### RECORDED DATA
import Mathlib
import HarnessLib
import Literature.MathematicalPhysics.QuantumLattice.GrassmannGramFormAlgebra

/-!
# Route `KLProgramme` — crux K3, the nested two-volume pass (β′ «semigroup defect»): GRAM DATA of the block defect pieces `C^cop`, `D_far`, `D_near`
# (cell gate-hubbard-kl, seat hubbard-kl-k3c4-p1 g7; companion of `…TwoVolumeBlockDefect` §1–§3 and of `…TwoVolumeDefectStep`)

Block structure `e : Γ′ ≃ ι × Γ`; copies covariance `C^cop X′ Y′ = [blk X′ = blk Y′]·C (π X′) (π Y′)`, defect `D := C′ − C^cop`, zone `Zs`,
`D_far := 1_{Zs×Zs}·D`, `D_near := D − D_far` (given through their entries `hCcop`/`hDf`/`hDn`).  Proved here (model-free):

* `contr_mask` (a SYMMETRIC mask passes through the two-point function `contr`), `contr_copies`, `contr_far`, `contr_near`;
  `far_near_apply_of_charge_eq` (charge selection passes to the pieces);
* `norm_toLp_single`, `inner_toLp_single` (one-block vectors `e_β ⊗ a` in `ℓ²(ι; E)`);
* **`contr_sub_copies_eq_inner`** — a charged Gram form of `D` in `E′ ⊕ ℓ²(ι; E)` from charged Gram forms of `C′` (in `E′`, constant `κ′`) and of
  `C` (in `E`, constant `κ`, lifted blockwise), with `norm_gramD_fst_le/snd_le` (`≤ √(κ′² + κ²)`);
* **`contr_far_eq_inner_of_form`** — the zone-restricted vectors are the charged Gram FORM of `D_far` (the `(q, f, g, κf)` datum of the far step),
  `norm_ite_mem_le`;
* **`isGramBoundedR_near_of_form`** — `D_near` is replica-Gram-bounded with constant `√(κ_D² + κ_D²)` (mask `1 − 1_Z⊗1_Z = 1_{Zᶜ}⊗1 + 1_Z⊗1_{Zᶜ}`
  realised in `E_D ⊕ E_D`; the `κn` datum of the near step).

Sorry-free; no definition.  References: BETA-PRIME-ROADMAP.md (k3c5-p2 g5) §1 (m3); BGM 2006 (2.80); Pedra–Salmhofer 2008 Thm 1.3;
`GrassmannGramFormAlgebra` (`contr_gram_sub`, `isGramBoundedR_of_gram`).
-/

noncomputable section

namespace Summit.HubbardSuperconductivity.HubbardSuperconductivity.Theorems.TwoVolumeDefect

set_option linter.dupNamespace false -- summit = problem name (single-conjunct summit), D-0017

open Finset Literature.MathematicalPhysics.QuantumLattice
open scoped InnerProductSpace

universe u

variable {𝕜 : Type*} [RCLike 𝕜] {Γ ι : Type*} {Γ' : Type u} (e : Γ' ≃ ι × Γ)

/-! ## §4 Gram data of the three pieces -/

section Gram

variable {E E' ED : Type*} [NormedAddCommGroup E] [InnerProductSpace 𝕜 E] [NormedAddCommGroup E'] [InnerProductSpace 𝕜 E']
  [NormedAddCommGroup ED] [InnerProductSpace 𝕜 ED]

/-- A SYMMETRIC mask passes through the two-point function `contr`. [folklore] -/
theorem contr_mask (M N : Matrix Γ' Γ' 𝕜) (m : Γ' → Γ' → Prop) [∀ X Y, Decidable (m X Y)] (hm : ∀ X Y, m X Y → m Y X)
    (hN : ∀ X' Y', N X' Y' = if m X' Y' then M X' Y' else 0) (X' Y' : Γ') :
    contr 𝕜 N X' Y' = if m X' Y' then contr 𝕜 M X' Y' else 0 := by
  rw [contr_apply, contr_apply, hN, hN]
  by_cases h : m X' Y'
  · rw [if_pos h, if_pos (hm _ _ h), if_pos h]
  · rw [if_neg h, if_neg (fun h' => h (hm _ _ h')), if_neg h, sub_zero, mul_zero]

/-- `contr C^cop X′ Y′ = [blk X′ = blk Y′]·contr C (π X′) (π Y′)`. [folklore] -/
theorem contr_copies [DecidableEq ι] (C : Matrix Γ Γ 𝕜) (Ccop : Matrix Γ' Γ' 𝕜)
    (hCcop : ∀ X' Y', Ccop X' Y' = if (e X').1 = (e Y').1 then C (e X').2 (e Y').2 else 0) (X' Y' : Γ') :
    contr 𝕜 Ccop X' Y' = if (e X').1 = (e Y').1 then contr 𝕜 C (e X').2 (e Y').2 else 0 := by
  rw [contr_apply, contr_apply, hCcop, hCcop]
  by_cases h : (e X').1 = (e Y').1
  · rw [if_pos h, if_pos h.symm, if_pos h]
  · rw [if_neg h, if_neg (fun h' => h h'.symm), if_neg h, sub_zero, mul_zero]

/-- `contr D_far = 1_{Zs×Zs}·contr (C′ − C^cop)`. [folklore] -/
theorem contr_far (C' Ccop Df : Matrix Γ' Γ' 𝕜) (Zs : Set Γ') [DecidablePred (· ∈ Zs)]
    (hDf : ∀ X' Y', Df X' Y' = if X' ∈ Zs ∧ Y' ∈ Zs then C' X' Y' - Ccop X' Y' else 0) (X' Y' : Γ') :
    contr 𝕜 Df X' Y' = if X' ∈ Zs ∧ Y' ∈ Zs then contr 𝕜 (C' - Ccop) X' Y' else 0 :=
  contr_mask (C' - Ccop) Df (fun X' Y' => X' ∈ Zs ∧ Y' ∈ Zs) (fun _ _ h => h.symm)
    (fun X' Y' => by rw [hDf, Matrix.sub_apply]) X' Y'

/-- `contr D_near = (1 − 1_{Zs×Zs})·contr (C′ − C^cop)`. [folklore] -/
theorem contr_near (C' Ccop Dn : Matrix Γ' Γ' 𝕜) (Zs : Set Γ') [DecidablePred (· ∈ Zs)]
    (hDn : ∀ X' Y', Dn X' Y' = if X' ∈ Zs ∧ Y' ∈ Zs then 0 else C' X' Y' - Ccop X' Y') (X' Y' : Γ') :
    contr 𝕜 Dn X' Y' = if ¬ (X' ∈ Zs ∧ Y' ∈ Zs) then contr 𝕜 (C' - Ccop) X' Y' else 0 :=
  contr_mask (C' - Ccop) Dn (fun X' Y' => ¬ (X' ∈ Zs ∧ Y' ∈ Zs)) (fun _ _ h h' => h h'.symm)
    (fun X' Y' => by rw [hDn, Matrix.sub_apply]; split_ifs <;> rfl) X' Y'

/-- Charges: if `C` and `C′` vanish on equal charges, so do `D_far` and `D_near`. [folklore] -/
theorem far_near_apply_of_charge_eq [DecidableEq ι] (q : Γ → Bool) (C : Matrix Γ Γ 𝕜) (C' Ccop Dn Df : Matrix Γ' Γ' 𝕜)
    (Zs : Set Γ') [DecidablePred (· ∈ Zs)]
    (hCcop : ∀ X' Y', Ccop X' Y' = if (e X').1 = (e Y').1 then C (e X').2 (e Y').2 else 0)
    (hDf : ∀ X' Y', Df X' Y' = if X' ∈ Zs ∧ Y' ∈ Zs then C' X' Y' - Ccop X' Y' else 0)
    (hDn : ∀ X' Y', Dn X' Y' = if X' ∈ Zs ∧ Y' ∈ Zs then 0 else C' X' Y' - Ccop X' Y')
    (hCq : ∀ X Y, q X = q Y → C X Y = 0) (hC'q : ∀ X' Y', q (e X').2 = q (e Y').2 → C' X' Y' = 0) (X' Y' : Γ')
    (hq : q (e X').2 = q (e Y').2) : Df X' Y' = 0 ∧ Dn X' Y' = 0 := by
  have h0 : C' X' Y' - Ccop X' Y' = 0 := by
    rw [hC'q X' Y' hq, hCcop]
    split_ifs
    · rw [hCq _ _ hq, sub_zero]
    · rw [sub_zero]
  refine ⟨?_, ?_⟩
  · rw [hDf]; split_ifs
    · exact h0
    · rfl
  · rw [hDn]; split_ifs
    · rfl
    · exact h0

/-- The norm of a one-block vector `e_β ⊗ a` in `ℓ²(ι; E)` is `‖a‖`. [folklore] -/
theorem norm_toLp_single [Fintype ι] [DecidableEq ι] (β : ι) (a : E) :
    ‖(WithLp.toLp 2 (Pi.single β a) : PiLp 2 (fun _ : ι => E))‖ = ‖a‖ := by
  rw [PiLp.norm_eq_of_L2, Finset.sum_eq_single β]
  · simp
  · intro i _ hi; simp [Pi.single_eq_of_ne hi]
  · intro h; exact absurd (Finset.mem_univ _) h

/-- Inner products of one-block vectors: `⟪e_β ⊗ a, e_β′ ⊗ b⟫ = [β = β′]·⟪a, b⟫`. [folklore] -/
theorem inner_toLp_single [Fintype ι] [DecidableEq ι] (β β' : ι) (a b : E) :
    ⟪(WithLp.toLp 2 (Pi.single β a) : PiLp 2 (fun _ : ι => E)), WithLp.toLp 2 (Pi.single β' b)⟫_𝕜 =
      if β = β' then ⟪a, b⟫_𝕜 else 0 := by
  rw [PiLp.inner_apply, Finset.sum_eq_single β]
  · by_cases h : β = β'
    · subst h; simp
    · simp [h]
  · intro i _ hi; simp [Pi.single_eq_of_ne hi]
  · intro h; exact absurd (Finset.mem_univ _) h

/-- **A charged Gram form of the defect `D = C′ − C^cop`** in `E′ ⊕ ℓ²(ι; E)`, from charged Gram forms of `C′` (in `E′`) and of `C` (in `E`,
lifted blockwise as `e_{blk} ⊗ f(π ·)`), second factor of the copies part negated. [folklore] -/
theorem contr_sub_copies_eq_inner [Fintype ι] [DecidableEq ι] (q : Γ → Bool) (C : Matrix Γ Γ 𝕜) (C' Ccop : Matrix Γ' Γ' 𝕜)
    (hCcop : ∀ X' Y', Ccop X' Y' = if (e X').1 = (e Y').1 then C (e X').2 (e Y').2 else 0)
    (f g : Γ → E) (f' g' : Γ' → E')
    (hG : ∀ X Y, q X = true → q Y = false → contr 𝕜 C X Y = ⟪f X, g Y⟫_𝕜)
    (hG' : ∀ X' Y', q (e X').2 = true → q (e Y').2 = false → contr 𝕜 C' X' Y' = ⟪f' X', g' Y'⟫_𝕜)
    (X' Y' : Γ') (hX : q (e X').2 = true) (hY : q (e Y').2 = false) :
    contr 𝕜 (C' - Ccop) X' Y' =
      ⟪(WithLp.toLp 2 (f' X', (WithLp.toLp 2 (Pi.single (e X').1 (f (e X').2)) : PiLp 2 (fun _ : ι => E))) :
          WithLp 2 (E' × PiLp 2 (fun _ : ι => E))),
        WithLp.toLp 2 (g' Y', -(WithLp.toLp 2 (Pi.single (e Y').1 (g (e Y').2)) : PiLp 2 (fun _ : ι => E)))⟫_𝕜 := by
  refine contr_gram_sub (fun X' => q (e X').2) C' Ccop f' g'
    (fun X' => (WithLp.toLp 2 (Pi.single (e X').1 (f (e X').2)) : PiLp 2 (fun _ : ι => E)))
    (fun Y' => (WithLp.toLp 2 (Pi.single (e Y').1 (g (e Y').2)) : PiLp 2 (fun _ : ι => E))) hG' ?_ X' Y' hX hY
  intro X' Y' hX hY
  rw [contr_copies e C Ccop hCcop, inner_toLp_single]
  split_ifs with h
  · exact hG _ _ hX hY
  · rfl

/-- Norm of the first (row) vector of the defect form: `≤ √(κ′² + κ²)`. [folklore] -/
theorem norm_gramD_fst_le [Fintype ι] [DecidableEq ι] (f : Γ → E) (f' : Γ' → E') {κ κ' : ℝ} (X' : Γ')
    (hf' : ‖f' X'‖ ≤ κ') (hf : ‖f (e X').2‖ ≤ κ) :
    ‖(WithLp.toLp 2 (f' X', (WithLp.toLp 2 (Pi.single (e X').1 (f (e X').2)) : PiLp 2 (fun _ : ι => E))) :
        WithLp 2 (E' × PiLp 2 (fun _ : ι => E)))‖ ≤ Real.sqrt (κ' ^ 2 + κ ^ 2) :=
  norm_toLp_prod_le hf' (by rw [norm_toLp_single]; exact hf)

/-- Norm of the second (column) vector of the defect form: `≤ √(κ′² + κ²)`. [folklore] -/
theorem norm_gramD_snd_le [Fintype ι] [DecidableEq ι] (g : Γ → E) (g' : Γ' → E') {κ κ' : ℝ} (Y' : Γ')
    (hg' : ‖g' Y'‖ ≤ κ') (hg : ‖g (e Y').2‖ ≤ κ) :
    ‖(WithLp.toLp 2 (g' Y', -(WithLp.toLp 2 (Pi.single (e Y').1 (g (e Y').2)) : PiLp 2 (fun _ : ι => E))) :
        WithLp 2 (E' × PiLp 2 (fun _ : ι => E)))‖ ≤ Real.sqrt (κ' ^ 2 + κ ^ 2) :=
  norm_toLp_prod_le hg' (by rw [norm_neg, norm_toLp_single]; exact hg)

/-- **The charged Gram FORM of `D_far`**: restrict any Gram form `(F_D, G_D)` of `D = C′ − C^cop` to the zone (vectors set to `0` outside `Zs`).
This is the `(q, f, g, κf)` datum of the far step. [folklore] -/
theorem contr_far_eq_inner_of_form (C' Ccop Df : Matrix Γ' Γ' 𝕜) (Zs : Set Γ') [DecidablePred (· ∈ Zs)]
    (hDf : ∀ X' Y', Df X' Y' = if X' ∈ Zs ∧ Y' ∈ Zs then C' X' Y' - Ccop X' Y' else 0)
    (FD GD : Γ' → ED) {X' Y' : Γ'} (hFG : contr 𝕜 (C' - Ccop) X' Y' = ⟪FD X', GD Y'⟫_𝕜) :
    contr 𝕜 Df X' Y' = ⟪(if X' ∈ Zs then FD X' else 0), (if Y' ∈ Zs then GD Y' else 0)⟫_𝕜 := by
  rw [contr_far C' Ccop Df Zs hDf]
  by_cases hX : X' ∈ Zs <;> by_cases hY : Y' ∈ Zs <;> simp [hX, hY, hFG]

/-- Norm of a zone-restricted vector. [folklore] -/
theorem norm_ite_mem_le (Zs : Set Γ') [DecidablePred (· ∈ Zs)] (FD : Γ' → ED) {κD : ℝ} (X' : Γ') (hκD : 0 ≤ κD)
    (h : ‖FD X'‖ ≤ κD) : ‖(if X' ∈ Zs then FD X' else 0)‖ ≤ κD := by
  split_ifs
  · exact h
  · rw [norm_zero]; exact hκD

/-- **`D_near` IS REPLICA-GRAM-BOUNDED** with constant `√(κ_D² + κ_D²) = √2·κ_D` from any charged Gram form of `D` with constant `κ_D`:
the mask `1 − 1_Z ⊗ 1_Z = 1_{Zᶜ} ⊗ 1 + 1_Z ⊗ 1_{Zᶜ}` is realised in `E_D ⊕ E_D`.  This is the `κn` datum of the near step. [folklore] -/
theorem isGramBoundedR_near_of_form [Fintype Γ'] [DecidableEq Γ'] (q : Γ → Bool) (C' Ccop Dn : Matrix Γ' Γ' 𝕜)
    (Zs : Set Γ') [DecidablePred (· ∈ Zs)]
    (hDn : ∀ X' Y', Dn X' Y' = if X' ∈ Zs ∧ Y' ∈ Zs then 0 else C' X' Y' - Ccop X' Y')
    (hDnq : ∀ X' Y', q (e X').2 = q (e Y').2 → Dn X' Y' = 0)
    (FD GD : Γ' → ED) {κD : ℝ} (hκD : 0 ≤ κD)
    (hFD : ∀ X', q (e X').2 = true → ‖FD X'‖ ≤ κD) (hGD : ∀ Y', q (e Y').2 = false → ‖GD Y'‖ ≤ κD)
    (hFG : ∀ X' Y', q (e X').2 = true → q (e Y').2 = false → contr 𝕜 (C' - Ccop) X' Y' = ⟪FD X', GD Y'⟫_𝕜) :
    IsGramBoundedR Dn (Real.sqrt (κD ^ 2 + κD ^ 2)) := by
  refine isGramBoundedR_of_gram (fun X' => q (e X').2) Dn hDnq
    (fun X' => (WithLp.toLp 2 ((if X' ∈ Zs then (0 : ED) else FD X'), (if X' ∈ Zs then FD X' else 0)) : WithLp 2 (ED × ED)))
    (fun Y' => (WithLp.toLp 2 (GD Y', (if Y' ∈ Zs then (0 : ED) else GD Y')) : WithLp 2 (ED × ED)))
    (Real.sqrt_nonneg _) (fun X' hX => norm_toLp_prod_le ?_ ?_) (fun Y' hY => norm_toLp_prod_le (hGD Y' hY) ?_) ?_
  · split_ifs
    · rw [norm_zero]; exact hκD
    · exact hFD X' hX
  · split_ifs
    · exact hFD X' hX
    · rw [norm_zero]; exact hκD
  · split_ifs
    · rw [norm_zero]; exact hκD
    · exact hGD Y' hY
  · intro X' Y' hX hY
    rw [contr_near C' Ccop Dn Zs hDn, WithLp.prod_inner_apply]
    by_cases hXz : X' ∈ Zs <;> by_cases hYz : Y' ∈ Zs <;> simp [hXz, hYz, hFG X' Y' hX hY]

end Gram

end Summit.HubbardSuperconductivity.HubbardSuperconductivity.Theorems.TwoVolumeDefect

end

### WHAT YOU ARE ASKED TO DO
Word for word, restate the lines of the data above that fall between the line holding "open Finset Literature.MathematicalPhysics.QuantumLattice" and the line holding "rw [contr_apply, contr_apply, hN, hN]", inclusive, and no other lines.

### SOLVED EXERCISE
open Finset Literature.MathematicalPhysics.QuantumLattice
open scoped InnerProductSpace

universe u

variable {𝕜 : Type*} [RCLike 𝕜] {Γ ι : Type*} {Γ' : Type u} (e : Γ' ≃ ι × Γ)

/-! ## §4 Gram data of the three pieces -/

section Gram

variable {E E' ED : Type*} [NormedAddCommGroup E] [InnerProductSpace 𝕜 E] [NormedAddCommGroup E'] [InnerProductSpace 𝕜 E']
  [NormedAddCommGroup ED] [InnerProductSpace 𝕜 ED]

/-- A SYMMETRIC mask passes through the two-point function `contr`. [folklore] -/
theorem contr_mask (M N : Matrix Γ' Γ' 𝕜) (m : Γ' → Γ' → Prop) [∀ X Y, Decidable (m X Y)] (hm : ∀ X Y, m X Y → m Y X)
    (hN : ∀ X' Y', N X' Y' = if m X' Y' then M X' Y' else 0) (X' Y' : Γ') :
    contr 𝕜 N X' Y' = if m X' Y' then contr 𝕜 M X' Y' else 0 := by
  rw [contr_apply, contr_apply, hN, hN]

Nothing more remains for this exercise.